8. Open questions for Stephen

These are the items we need his input on before locking the v2 instrument.

  1. Archetype labels and definitions. Are the five archetypes the right cut for the LatAm market he sees, or does he split CTV operators from FAST aggregators differently?
  2. Pillar weights per archetype. The weights in Section 4.3 are our draft. Stephen has more reps; his calibration will sharpen these materially.
  3. Item-bank gaps. The Curation and Tech pillars are the lightest. Stephen has named Curation as his consulting territory in prior conversation. Is there anything he wants in or out of the operator-facing instrument so it does not compete with his strategy work?
  4. Anchors per item. For Mode B (expert-anchored) launch, we need cohort medians for each item. Stephen names three to five reference operators per archetype whose responses set the anchors.
  5. Players, vendors, and competitors to name. Which FAST platforms, CTV networks, agencies, and diagnostic vendors does he want anchored in the benchmark anchors and the recommendation playbooks (or held back).
  6. Geographic scope for the first wave. Do we field Mexico plus US Hispanic only, or full LatAm, or LatAm plus Iberia. Affects sample size requirements.
  7. Publishing cadence and venue. Quarterly or biannually. Industry-publication partnership candidate, or self-published under his masthead.
  8. Naming. "Streaming Health Diagnostic" is descriptive but generic. v2 deserves a name that travels. Stephen's call.

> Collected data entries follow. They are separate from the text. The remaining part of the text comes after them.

/-!
# Line `SketchIdeator2` (card `only-the-third-law-is-generic`) — crux `CaptureSufficesTame`
# (stmt-FinalStateConjecture-17270, route PhaseMixingCapture, rank 6) — skeleton v3 (lead c2, 2026-08-17;
# v1 = kick form of the card's relative third law (a0, 00:19Z); v2 = the kick weakened to its ∃-form (a0/c1);
# v3 = the C⁰ → C² upgrade stub U FOLDED INTO THE KICK (this file): two stubs, A and R⁺)

Crux (FIXED, concluded BY NAME in `CaptureSufficesTame_of`):
`PhaseMixingCapture.CaptureSufficesTame := NearExtremalKappaCapture → BulkKerrCaptureC2 →
WeakCosmicCensorshipTame → FinalStateConjecture`.

The card's factorisation (ideator 2): with censorship the crux's OWN third hypothesis, the re-typed summit follows
from POINTWISE statements shared with routes GlobalAttraction / TwoBoundarySqueeze plus ONE relative statement along
censored tame curves (tame genericities do not intersect — `CaptureSufficesTame.Negative.
not_isTameChristodoulouGeneric_and_closed`, p133982 — so `h₃` can only enter by composition along curves).

v2 (leads a0/c1) registered three stubs: A = item stmt-17296 verbatim (every censored MGHD carries an honest C⁰
final-state decomposition), U = item stmt-17298 verbatim (an honest C⁰ configuration with sub-extremal LABELS upgrades
to the summit's honest C² decomposition) and the ∃-form kick R = `stub_unparkingKick` (small members censored and
UN-PARKED: whenever an MGHD carries some honest C⁰ configuration it carries one with sub-extremal labels). Both leads
flagged (`Cruxes/CaptureSufficesTame/LABEL-RIGIDITY-C0{,-c1}.md`) that at `k = 0` nothing in the tree pins the labels
`(Mᵢ, aᵢ)` of an honest decomposition to the spacetime: if C⁰ labels are floppy, "un-parked" is cheap and U is FALSE at
every censored extremal-settling development — the line would die at U for a reason foreign to its idea; if they are
rigid (expected: equidimensional C⁰-approximate isometries of fat Kerr regions, c1 §3), U is the intended red-shift
upgrade. Deciding this is a research lemma in low-regularity Lorentzian rigidity, not available in tree or print.

v3 (this file) makes the line IMMUNE instead of waiting: U is folded into the kick. Registered stubs (2 ≤ stubs_max 7):
* `stub_censoredExteriorsSettleC0` — A, VERBATIM item stmt-FinalStateConjecture-17296 (pointwise, C⁰; unchanged from v2;
  wave 1: `stub-blocked: stmt-FinalStateConjecture-17296`).
* `stub_settlingKick` — R⁺ (HARDEST; the crux's own residue): SETTLING KICKS ALONG CENSORED CURVES — along every tame
  admissible curve of censored data whose base datum is not (censored ∧ settled) there is a tame injective immersed
  admissible curve through the base whose small members are censored and SETTLED: every MGHD has complete `𝓘⁺` and,
  whenever it carries SOME honest C⁰ endpoint configuration, carries an honest C² final-state decomposition with
  sub-extremal holes. R⁺ never reads a C⁰ label, so LabelRigidityC0 does not touch it; R⁺ ⇐ R ∧ U pointwise and
  R⁺ ⟹ R (`settlingKick_of_unparkingKick_of_upgrade`, `unparkingKick_of_settlingKick`), R⁺ ⇐ items 17297 + 17298 + 9937
  (`settlingKick_of_globalAttraction`) — all LANDED p136198, `Theorems/PhaseMixingCaptureCaptureSufficesTameSettlingKickBridge.lean`;
  and R⁺ is SUMMIT-IMPLIED (`settlingKick_of_finalStateConjecture`, LANDED p135956: the summit's own witness curve through
  the base datum is a settling kick), so it cannot be refuted short of refuting the summit. The line's only pointwise
  exposure is A.
Composition `CaptureSufficesTame_of` (§3, sorry-free): tame-generic censorship (the crux's `h₃`) ⟹ tame-generic
(censored ∧ settled) by the kick composition (`isTameChristodoulouGeneric_of_relativeKick`, LANDED p133270) ⟹ the
summit's matrix pointwise by stub A (`summitProperty_of_censored_settled`) ⟹ `FinalStateConjecture` ⟹ the crux
(`h₁`, `h₂` idle as typed). Theses-free reduction LANDED p135956 as `finalStateConjecture_of_settlingKick`
(`Theorems/PhaseMixingCaptureCaptureSufficesTameSettlingKickReduction.lean`, with `finalStateConjecture_iff_settlingKick`:
modulo W and A the kick IS the summit).
-/

-- the doubled `FinalStateConjecture.FinalStateConjecture` path component trips dupNamespace
set_option linter.dupNamespace false

noncomputable section

open scoped Manifold ContDiff Topology ENNReal
open Set Function Filter

namespace Summit.FinalStateConjecture.FinalStateConjecture.Cruxes.CaptureSufficesTame.OnlyTheThirdLawIsGeneric

open Literature.Geometry.Lorentzian
open Summit.FinalStateConjecture (HasCompleteNullInfinity exteriorOf RaysStayInClosure HasExhaustiveCharts
  IsFutureOriented)
open Summit.FinalStateConjecture.FinalStateConjecture.Theses.PhaseMixingCapture
  (NearExtremalKappaCapture BulkKerrCaptureC2 WeakCosmicCensorshipTame CaptureSufficesTame)

/-! ## §1 Vocabulary (short forms; the registered stubs of §2 are stated EXPANDED) -/

section Properties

9. What we are not changing yet

v2 is a methodology document. The interface stays close to v0.1 visually so Stephen can see the upgrade without redesigning the surface. After Stephen approves the methodology, we ship the UI rebuild as a second sprint. Order matters: methodology then surface, not the reverse.

10. Next steps

  1. Stephen review of this document. One to two weeks. Async written feedback plus one 30-minute call to walk the methodology.
  2. Instrument lock. Item bank, archetype weights, anchors set. Two weeks after Stephen sign-off.
  3. Mode B anchor panel. Three to five reference operators per archetype interviewed for anchor-setting. Two to three weeks.
  4. UI rebuild. Next.js page with segmentation, branching, full item bank, paid-tier gating. Three to four weeks.
  5. Soft launch cohort. First 20 operators recruited through Stephen's warm network. Four weeks.
  6. First publication. Q3 2026 LatAm FAST and CTV Health Report v0.1, published under Stephen's name with ESS as research partner.

End-to-end from this document to the first publication: roughly 12 weeks if Stephen's review lands within two weeks. That puts publication on track for late August or early September 2026. See q3-2026-deployment-plan-en.md and the Spanish equivalent for the operational plan and the costs.